import Summits.AtomisticToContinuum.HydrodynamicLimit.Theorems.InformationPercolationEngineChaosClosesEulerDissipationRigidityC
import Summits.AtomisticToContinuum.HydrodynamicLimit.Theorems.InformationPercolationEngineChaosClosesEulerDissipationRigidityE
import Summits.AtomisticToContinuum.HydrodynamicLimit.Theorems.InformationPercolationEngineChaosClosesEulerDissipationRigidityF
import Summits.AtomisticToContinuum.HydrodynamicLimit.Theorems.InformationPercolationEngineChaosClosesEulerWeakLimitToolkit
import HarnessLib

/-!
# Dissipation rigidity — G: the contradiction along a bad sequence

Helper for the line `empirical-h-theorem` of the crux `InformationPercolationEngine.ChaosClosesEuler`
(stmt-AtomisticToContinuum-15141), registered stub `stub_dissipationRigidity`.

`false_of_bad_sequence`: there is no sequence of finite measures `mₖ` on `ℝ³` in the class {mass `∈ [ρ₁, ρ₂]`,
`|v|²` integrable with the tail schedule `Lt` up to level `k`, own temperature `≥ θ₁ > 0`} with floors
`Kₖ → ∞` (`Kₖ ≥ 0`), cuts `Lₖ → ∞`, smoothed-law dissipations `D_{Kₖ,Lₖ}(mₖ) ≤ ηₖ → 0` and `ψ`-moment
defects `> ε` for all `k`.  Proof (compactness + Boltzmann + Gauss, files A–F and the lead's landed
quantitative-rigidity toolkit): extract `m_{φ(k)} ⇀ μ` with uniformly integrable second moments
(`exists_subseq_tendsto_of_mass_le_of_tail`), pass masses and first/second moments to the limit
(`stub_weakLimitToolkit`), so the own parameters converge and `θ(μ) ≥ θ₁`; the coarse-grained laws `g_k → g_μ`
and smoothed exponents `Λ_k → Λ_μ` converge pointwise with uniform quadratic domination (file F), all
continuous (file A); Fatou and detailed balance make `Λ_μ` quadratic (file C); heat deconvolution makes
`log g_μ` quadratic (files D, F); so `μ` is a Maxwellian measure or a point mass (file E); the point mass is
excluded by `θ(μ) ≥ θ₁ > 0`, and in the Maxwellian case the defects tend to `0` by weak convergence and the
continuity of the Maxwellian pairing in its parameters — contradiction.

References: C. Cercignani, R. Illner, M. Pulvirenti, *The Mathematical Theory of Dilute Gases* (1994),
§3.1–3.2; P. Billingsley, *Convergence of Probability Measures* (1999), §5.
-/

noncomputable section

namespace Summit.AtomisticToContinuum.HydrodynamicLimit.Theorems.ChaosClosesEulerDissipationRigidity

open scoped BigOperators Topology Classical MeasureTheory ENNReal InnerProductSpace
open Filter Set MeasureTheory
open Literature.MathematicalPhysics.KineticTheory
open Literature.Analysis.FluidPDE
open Summit.AtomisticToContinuum.HydrodynamicLimit.Theorems
open Summit.AtomisticToContinuum.HydrodynamicLimit.Theorems.ChaosClosesEulerQuantitativeRigidity

/-- A function of the form `|log g| ≤ A + |u|²/θ` minus a quadratic polynomial has quadratic growth. [folklore] -/
theorem abs_sub_quadratic_le {θ A : ℝ} (hθ : 0 < θ) (hA : 0 ≤ A) {f : V3 → ℝ} (hf : ∀ u, |f u| ≤ A + ‖u‖ ^ 2 / θ)
    (a c : ℝ) (b : V3) (u : V3) :
    |f u - (a + ⟪b, u⟫_ℝ + c * ‖u‖ ^ 2)| ≤ (A + |a| + ‖b‖ + |c| + θ⁻¹) * (1 + ‖u‖ ^ 2) := by
  have h1 : |⟪b, u⟫_ℝ| ≤ ‖b‖ * (1 + ‖u‖ ^ 2) := by
    refine (abs_real_inner_le_norm b u).trans (mul_le_mul_of_nonneg_left ?_ (norm_nonneg b))
    nlinarith [norm_nonneg u, sq_nonneg (‖u‖ - 1)]
  have h2 : |f u - (a + ⟪b, u⟫_ℝ + c * ‖u‖ ^ 2)| ≤ |f u| + |a| + |⟪b, u⟫_ℝ| + |c| * ‖u‖ ^ 2 := by
    have e1 := abs_sub (f u) (a + ⟪b, u⟫_ℝ + c * ‖u‖ ^ 2)
    have e2 := abs_add_le (a + ⟪b, u⟫_ℝ) (c * ‖u‖ ^ 2)
    have e3 := abs_add_le a ⟪b, u⟫_ℝ
    rw [abs_mul, abs_of_nonneg (sq_nonneg ‖u‖)] at e2
    linarith
  have h3 : ‖u‖ ^ 2 / θ = θ⁻¹ * ‖u‖ ^ 2 := by rw [div_eq_inv_mul]
  have hu : 0 ≤ ‖u‖ ^ 2 := sq_nonneg _
  have hfu := hf u
  rw [h3] at hfu
  nlinarith [hfu, abs_nonneg a, abs_nonneg c, norm_nonneg b, inv_nonneg.2 hθ.le,
    mul_nonneg (abs_nonneg c) hu, mul_nonneg (inv_nonneg.2 hθ.le) hu, mul_nonneg hA hu,
    mul_nonneg (abs_nonneg a) hu]

/-- **No bad sequence.** See the file header. [folklore] -/
theorem false_of_bad_sequence (Lt : ℕ → ℝ) {ρ₁ ρ₂ θ₁ : ℝ} (hρ₁ : 0 < ρ₁) (hθ₁ : 0 < θ₁)
    {ψ : V3 → ℝ} (hψ : Continuous ψ) (hC : ∃ C : ℝ, ∀ v, |ψ v| ≤ C) {δ : ℝ} (hδ : 0 < δ) {ε : ℝ} (hε : 0 < ε)
    {K L η : ℕ → ℝ} (hK0 : ∀ k, 0 ≤ K k) (hK : Tendsto K atTop atTop) (hL : Tendsto L atTop atTop)
    (hη : Tendsto η atTop (𝓝 0))
    (m : ℕ → Measure V3) (hfin : ∀ k, IsFiniteMeasure (m k))
    (hint : ∀ k, Integrable (fun v : V3 => ‖v‖ ^ 2) (m k))
    (hlo : ∀ k, ρ₁ ≤ ((m k) Set.univ).toReal) (hhi : ∀ k, ((m k) Set.univ).toReal ≤ ρ₂)
    (htail : ∀ k j : ℕ, j ≤ k → ∫ v in {v : V3 | Lt j < ‖v‖}, ‖v‖ ^ 2 ∂(m k) ≤ 1 / ((j : ℝ) + 1))
    (hθ : ∀ k, θ₁ ≤ 2 / 3 * ((∫ v, ‖v‖ ^ 2 / 2 ∂(m k)) / ((m k) Set.univ).toReal -
      ‖∫ v, v ∂(m k)‖ ^ 2 / (2 * ((m k) Set.univ).toReal ^ 2)))
    {g Λ : ℕ → V3 → ℝ} (hg : ∀ k v, g k v = ∫ w, localMaxwellian 1 (δ ^ 2) 0 (v - w) ∂(m k))
    (hΛ : ∀ k v, Λ k v = ∫ u, localMaxwellian 1 (δ ^ 2) 0 (v - u) *
      (if Real.exp (-K k) * ((1 + ‖u‖ ^ 2) ^ 2)⁻¹ ≤ g k u then Real.log (g k u)
        else Real.log (Real.exp (-K k) * ((1 + ‖u‖ ^ 2) ^ 2)⁻¹) +
          (g k u - Real.exp (-K k) * ((1 + ‖u‖ ^ 2) ^ 2)⁻¹) / (Real.exp (-K k) * ((1 + ‖u‖ ^ 2) ^ 2)⁻¹)))
    (hD : ∀ k, ∫ v, ∫ u, (if ‖v‖ ^ 2 + ‖u‖ ^ 2 ≤ L k then (1 : ℝ) else 0) *
      (∫ ω : Metric.sphere (0 : V3) 1, (Λ k v + Λ k u - Λ k (collide ω (v, u)).1 -
        Λ k (collide ω (v, u)).2) * hardSphereKernel (u, v) ω ∂sphereMeasure) *
          (Real.exp (Λ k v) * Real.exp (Λ k u)) ≤ η k)
    (hbad : ∀ k, ε < |(∫ v, ψ v ∂(m k)) - ((m k) Set.univ).toReal * ∫ v, ψ v *
      localMaxwellian 1 (2 / 3 * ((∫ v, ‖v‖ ^ 2 / 2 ∂(m k)) / ((m k) Set.univ).toReal -
        ‖∫ v, v ∂(m k)‖ ^ 2 / (2 * ((m k) Set.univ).toReal ^ 2))) ((((m k) Set.univ).toReal)⁻¹ • ∫ v, v ∂(m k)) v|) :
    False := by
  have hδ2 : 0 < δ ^ 2 := by positivity
  -- Step 1: compactness — a weakly convergent subsequence with uniformly integrable second moments
  obtain ⟨φ, hφ, μ, hconv, hUI⟩ := exists_subseq_tendsto_of_mass_le_of_tail m hfin hint hρ₁ hlo hhi Lt htail
  -- Step 2: the weak-limit toolkit along the subsequence
  obtain ⟨h2μ, hmass, hP, -, hE, -⟩ := ChaosClosesEulerWeakLimitToolkit.stub_weakLimitToolkit
    (fun n => (⟨m (φ n), hfin (φ n)⟩ : FiniteMeasure V3)) μ hconv (fun n => hint (φ n)) hUI
  simp only [FiniteMeasure.toMeasure_mk] at hmass hP hE
  -- Step 3: limits of the own parameters
  have hρ₁le : ρ₁ ≤ ((μ : Measure V3) Set.univ).toReal := ge_of_tendsto' hmass fun n => hlo (φ n)
  have hρpos : 0 < ((μ : Measure V3) Set.univ).toReal := hρ₁.trans_le hρ₁le
  have hμhi : ((μ : Measure V3) Set.univ).toReal ≤ ρ₂ := le_of_tendsto' hmass fun n => hhi (φ n)
  have hPlim : Tendsto (fun n => ∫ v, v ∂(m (φ n))) atTop (𝓝 (∫ v, v ∂(μ : Measure V3))) :=
    tendsto_integral_id (fun n => integrable_id_of_sq (hint (φ n))) (integrable_id_of_sq h2μ) hP
  have hElim : Tendsto (fun n => ∫ v, ‖v‖ ^ 2 / 2 ∂(m (φ n))) atTop
      (𝓝 (∫ v, ‖v‖ ^ 2 / 2 ∂(μ : Measure V3))) := by
    simp only [integral_div]
    exact hE.div_const 2
  have hθlim : Tendsto (fun n => 2 / 3 * ((∫ v, ‖v‖ ^ 2 / 2 ∂(m (φ n))) / ((m (φ n)) Set.univ).toReal -
      ‖∫ v, v ∂(m (φ n))‖ ^ 2 / (2 * ((m (φ n)) Set.univ).toReal ^ 2))) atTop
      (𝓝 (2 / 3 * ((∫ v, ‖v‖ ^ 2 / 2 ∂(μ : Measure V3)) / ((μ : Measure V3) Set.univ).toReal -
        ‖∫ v, v ∂(μ : Measure V3)‖ ^ 2 / (2 * ((μ : Measure V3) Set.univ).toReal ^ 2)))) :=
    ((hElim.div hmass hρpos.ne').sub ((hPlim.norm.pow 2).div ((hmass.pow 2).const_mul 2)
      (by positivity))).const_mul (2 / 3)
  have hθ₁le : θ₁ ≤ 2 / 3 * ((∫ v, ‖v‖ ^ 2 / 2 ∂(μ : Measure V3)) / ((μ : Measure V3) Set.univ).toReal -
      ‖∫ v, v ∂(μ : Measure V3)‖ ^ 2 / (2 * ((μ : Measure V3) Set.univ).toReal ^ 2)) :=
    ge_of_tendsto' hθlim fun n => hθ (φ n)
  have hulim : Tendsto (fun n => (((m (φ n)) Set.univ).toReal)⁻¹ • ∫ v, v ∂(m (φ n))) atTop
      (𝓝 ((((μ : Measure V3) Set.univ).toReal)⁻¹ • ∫ v, v ∂(μ : Measure V3))) :=
    (hmass.inv₀ hρpos.ne').smul hPlim
  -- Step 4: the coarse-grained laws: positivity and uniform logarithmic bounds
  set cδ : ℝ := (2 * Real.pi * δ ^ 2) ^ (-(Module.finrank ℝ V3 : ℝ) / 2) with hcδ
  set R₀ : ℝ := max (Lt 0) (max 1 (Real.sqrt (2 / ρ₁))) with hR₀
  have hball : ∀ k, ρ₁ / 2 ≤ ((m k) (Metric.closedBall (0 : V3) R₀)).toReal := fun k => by
    haveI := hfin k
    refine half_mass_le_closedBall (hint k) hρ₁ (hlo k) ?_
    have h := htail k 0 (Nat.zero_le k)
    rwa [Nat.cast_zero, zero_add, div_one] at h
  obtain ⟨R₁, hR₁⟩ := exists_closedBall_measure_ge (μ : Measure V3) (μ₀ := ρ₁ / 2) (by linarith)
  set A : ℝ := max (|Real.log (ρ₁ / 2 * (cδ * Real.exp (-(2 * R₀ ^ 2) / (2 * δ ^ 2))))| +
      |Real.log (ρ₂ * cδ)|) (|Real.log (ρ₁ / 2 * (cδ * Real.exp (-(2 * R₁ ^ 2) / (2 * δ ^ 2))))| +
      |Real.log (ρ₂ * cδ)|) with hA
  have hA0 : 0 ≤ A := by rw [hA]; positivity
  have hgpos : ∀ k u, 0 < g k u := fun k u => by
    haveI := hfin k
    rw [hg k u]
    exact lt_of_lt_of_le (by positivity) (smoothedLaw_ge hδ2 (m k) (hball k) u)
  have hgbd : ∀ k u, |Real.log (g k u)| ≤ A + ‖u‖ ^ 2 / δ ^ 2 := fun k u => by
    haveI := hfin k
    rw [hg k u]
    refine (abs_log_smoothedLaw_le hδ2 (m k) (by positivity) (hball k) (hhi k) u).trans ?_
    exact add_le_add (le_max_left _ _) le_rfl
  set gμ : V3 → ℝ := fun v => ∫ w, localMaxwellian 1 (δ ^ 2) 0 (v - w) ∂(μ : Measure V3) with hgμ
  have hμpos : ∀ u, 0 < gμ u := fun u =>
    lt_of_lt_of_le (by positivity) (smoothedLaw_ge hδ2 (μ : Measure V3) hR₁ u)
  have hμbd : ∀ u, |Real.log (gμ u)| ≤ A + ‖u‖ ^ 2 / δ ^ 2 := fun u => by
    refine (abs_log_smoothedLaw_le hδ2 (μ : Measure V3) (by positivity) hR₁ hμhi u).trans ?_
    exact add_le_add (le_max_right _ _) le_rfl
  -- continuity
  have hgc : ∀ k, Continuous (g k) := fun k => by
    haveI := hfin k
    rw [show g k = fun v => ∫ w, localMaxwellian 1 (δ ^ 2) 0 (v - w) ∂(m k) from funext (hg k)]
    exact continuous_smoothedLaw hδ2 (m k)
  have hgμc : Continuous gμ := continuous_smoothedLaw hδ2 (μ : Measure V3)
  have hquadbd : ∀ {f : V3 → ℝ}, (∀ u, |f u| ≤ A + ‖u‖ ^ 2 / δ ^ 2) → ∀ u, |f u| ≤ A + (δ ^ 2)⁻¹ * ‖u‖ ^ 2 :=
    fun hf u => by rw [← div_eq_inv_mul]; exact hf u
  have hΛc : ∀ k, Continuous (Λ k) := fun k => by
    rw [show Λ k = _ from funext (hΛ k)]
    refine continuous_conv_phi hδ2 (continuous_flooredLog_comp (K k) (hgc k) (hgpos k)) (a := A)
      (b := (δ ^ 2)⁻¹) fun u => ?_
    refine (abs_flooredLog_le (floor_pos (K k) u) (floor_le_one (hK0 k) u) (hgpos k u)).trans ?_
    exact hquadbd (hgbd k) u
  set Λμ : V3 → ℝ := fun v => ∫ u, localMaxwellian 1 (δ ^ 2) 0 (v - u) * Real.log (gμ u) with hΛμ
  have hΛμc : Continuous Λμ :=
    continuous_conv_phi hδ2 (hgμc.log fun u => (hμpos u).ne') (a := A) (b := (δ ^ 2)⁻¹) (hquadbd hμbd)
  -- pointwise convergence along the subsequence
  have hgt : ∀ u, Tendsto (fun n => g (φ n) u) atTop (𝓝 (gμ u)) := fun u => by
    have h := tendsto_smoothedLaw hδ2 hconv u
    simp only [FiniteMeasure.toMeasure_mk] at h
    simpa only [hg] using h
  have hΛt : ∀ v, Tendsto (fun n => Λ (φ n) v) atTop (𝓝 (Λμ v)) := fun v =>
    (tendsto_smoothedExponent hδ2 (gs := fun n => g (φ n)) (fun n => hgc (φ n))
      (fun n => hgpos (φ n)) hμpos hgt (fun n => hgbd (φ n)) (K := fun n => K (φ n))
      (hK.comp hφ.tendsto_atTop) (fun n => hK0 (φ n)) v).congr fun n => (hΛ (φ n) v).symm
  -- Step 5: zero dissipation in the limit ⇒ `Λμ` quadratic
  obtain ⟨a, c, b, hquad⟩ := exists_eq_quadratic_of_dissipation_le (Λs := fun n => Λ (φ n))
    (fun n => hΛc (φ n)) hΛμc hΛt (hL.comp hφ.tendsto_atTop) (hη.comp hφ.tendsto_atTop) (fun n => hD (φ n))
  -- Step 6: heat deconvolution ⇒ `log gμ` quadratic
  have hlogq : ∀ u, Real.log (gμ u) = (a - 3 * c * δ ^ 2) + ⟪b, u⟫_ℝ + c * ‖u‖ ^ 2 := by
    set F : V3 → ℝ := fun u => Real.log (gμ u) - ((a - 3 * c * δ ^ 2) + ⟪b, u⟫_ℝ + c * ‖u‖ ^ 2) with hF
    have hFc : Continuous F := (hgμc.log fun u => (hμpos u).ne').sub (by fun_prop)
    have hFb := abs_sub_quadratic_le hδ2 hA0 hμbd (a - 3 * c * δ ^ 2) c b
    have hlogi : ∀ v, Integrable (fun u => localMaxwellian 1 (δ ^ 2) 0 (v - u) * Real.log (gμ u)) :=
      fun v => integrable_phi_mul hδ2 (hgμc.log fun u => (hμpos u).ne').aestronglyMeasurable (hquadbd hμbd) v
    have hF0 : ∀ v, ∫ u, localMaxwellian 1 (δ ^ 2) 0 (v - u) * F u = 0 := by
      intro v
      have hqi : Integrable (fun u => localMaxwellian 1 (δ ^ 2) 0 (v - u) *
          ((a - 3 * c * δ ^ 2) + ⟪b, u⟫_ℝ + c * ‖u‖ ^ 2)) :=
        integrable_phi_mul hδ2 (by fun_prop) (a := |a - 3 * c * δ ^ 2| + ‖b‖ + |c|) (b := ‖b‖ + |c|)
          (fun u => by
            have h1 : |⟪b, u⟫_ℝ| ≤ ‖b‖ * (1 + ‖u‖ ^ 2) := by
              refine (abs_real_inner_le_norm b u).trans (mul_le_mul_of_nonneg_left ?_ (norm_nonneg b))
              nlinarith [norm_nonneg u, sq_nonneg (‖u‖ - 1)]
            have e2 := abs_add_le ((a - 3 * c * δ ^ 2) + ⟪b, u⟫_ℝ) (c * ‖u‖ ^ 2)
            have e3 := abs_add_le (a - 3 * c * δ ^ 2) ⟪b, u⟫_ℝ
            rw [abs_mul, abs_of_nonneg (sq_nonneg ‖u‖)] at e2
            nlinarith [abs_nonneg c, sq_nonneg ‖u‖, norm_nonneg b]) v
      simp only [hF, mul_sub]
      rw [integral_sub (hlogi v) hqi, conv_phi_quadratic hδ2]
      have := hquad v
      simp only [hΛμ] at this
      rw [this]
      ring
    intro u
    have h := eq_zero_of_gaussian_conv_eq_zero hδ hFc hFb hF0 u
    simp only [hF] at h
    linarith
  -- Step 7: identification of the limit
  rcases exists_maxwellian_or_dirac_of_log_smoothedLaw_quadratic hδ (μ : Measure V3) hμpos hlogq with
    ⟨ρ, θ, u, hρ, hθg, hμeq⟩ | ⟨cm, u, hμeq⟩
  · -- the Maxwellian case: parameters are the limits of the own parameters
    obtain ⟨hfinM, hintM, hmassM, hPM, -, hEM, hψM⟩ :=
      ChaosClosesEulerMaxwellianMoments.stub_maxwellianMoments ρ θ u hρ hθg
    haveI := hfinM
    have hPvec : ∫ v, v ∂(volume.withDensity fun v => ENNReal.ofReal (localMaxwellian ρ θ u v)) = ρ • u :=
      integral_id_eq_smul (integrable_id_of_sq hintM) hPM
    obtain ⟨hθM, huM⟩ := ownParams_of_moments hρ hmassM hPvec hEM
    rw [hμeq] at hθlim hulim hmass
    rw [hθM] at hθlim
    rw [huM] at hulim
    rw [hmassM] at hmass
    obtain ⟨C, hC'⟩ := hC
    have hψlim : Tendsto (fun n => ∫ v, ψ v ∂(m (φ n))) atTop (𝓝 (∫ v, ψ v ∂(μ : Measure V3))) := by
      have h := EvenStressEnskog.QuadraticTest.tendsto_integral_of_abs_le hconv hψ hC'
      simpa only [FiniteMeasure.toMeasure_mk] using h
    rw [hμeq, (hψM ψ hψ ⟨C, hC'⟩).2] at hψlim
    have hI := tendsto_integral_mul_localMaxwellian hψ ⟨C, hC'⟩ hθg hulim hθlim
    have hfinal := (hψlim.sub (hmass.mul hI)).abs
    have hle : ε ≤ |(ρ * ∫ v, ψ v * localMaxwellian 1 θ u v) - ρ * ∫ v, ψ v * localMaxwellian 1 θ u v| :=
      ge_of_tendsto' hfinal fun n => (hbad (φ n)).le
    rw [sub_self, abs_zero] at hle
    exact lt_irrefl _ (hε.trans_le hle)
  · -- a point mass has own temperature `0 < θ₁`: excluded
    rw [hμeq] at hθ₁le
    exact lt_irrefl _ (hθ₁.trans_le (hθ₁le.trans_eq (ownTemperature_dirac cm u)))

/-! ## Registered sub-goal -/

/-- **Registered sub-goal `stub_dissipationRigidityG` (helper G of `stub_dissipationRigidity`): the heat
deconvolution input has quadratic growth — `|f − (a + ⟪b,·⟫ + c|·|²)| ≤ C(1 + |u|²)` when
`|f| ≤ A + |u|²/θ`.** [folklore] -/
theorem stub_dissipationRigidityG : ∀ {θ A : ℝ}, 0 < θ → 0 ≤ A → ∀ {f : V3 → ℝ}, (∀ u, |f u| ≤ A + ‖u‖ ^ 2 / θ) → ∀ (a c : ℝ) (b : V3) (u : V3), |f u - (a + ⟪b, u⟫_ℝ + c * ‖u‖ ^ 2)| ≤ (A + |a| + ‖b‖ + |c| + θ⁻¹) * (1 + ‖u‖ ^ 2) :=
  fun hθ hA _ hf a c b u => abs_sub_quadratic_le hθ hA hf a c b u

end Summit.AtomisticToContinuum.HydrodynamicLimit.Theorems.ChaosClosesEulerDissipationRigidity

end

## WORK ITEM
Transcribe the records above exactly, beginning at the line that contains "the lead's landed" and ending with the line that contains "to the limit", both included, and nothing else.

## EXERCISE SOLUTION
defects `> ε` for all `k`.  Proof (compactness + Boltzmann + Gauss, files A–F and the lead's landed
quantitative-rigidity toolkit): extract `m_{φ(k)} ⇀ μ` with uniformly integrable second moments
(`exists_subseq_tendsto_of_mass_le_of_tail`), pass masses and first/second moments to the limit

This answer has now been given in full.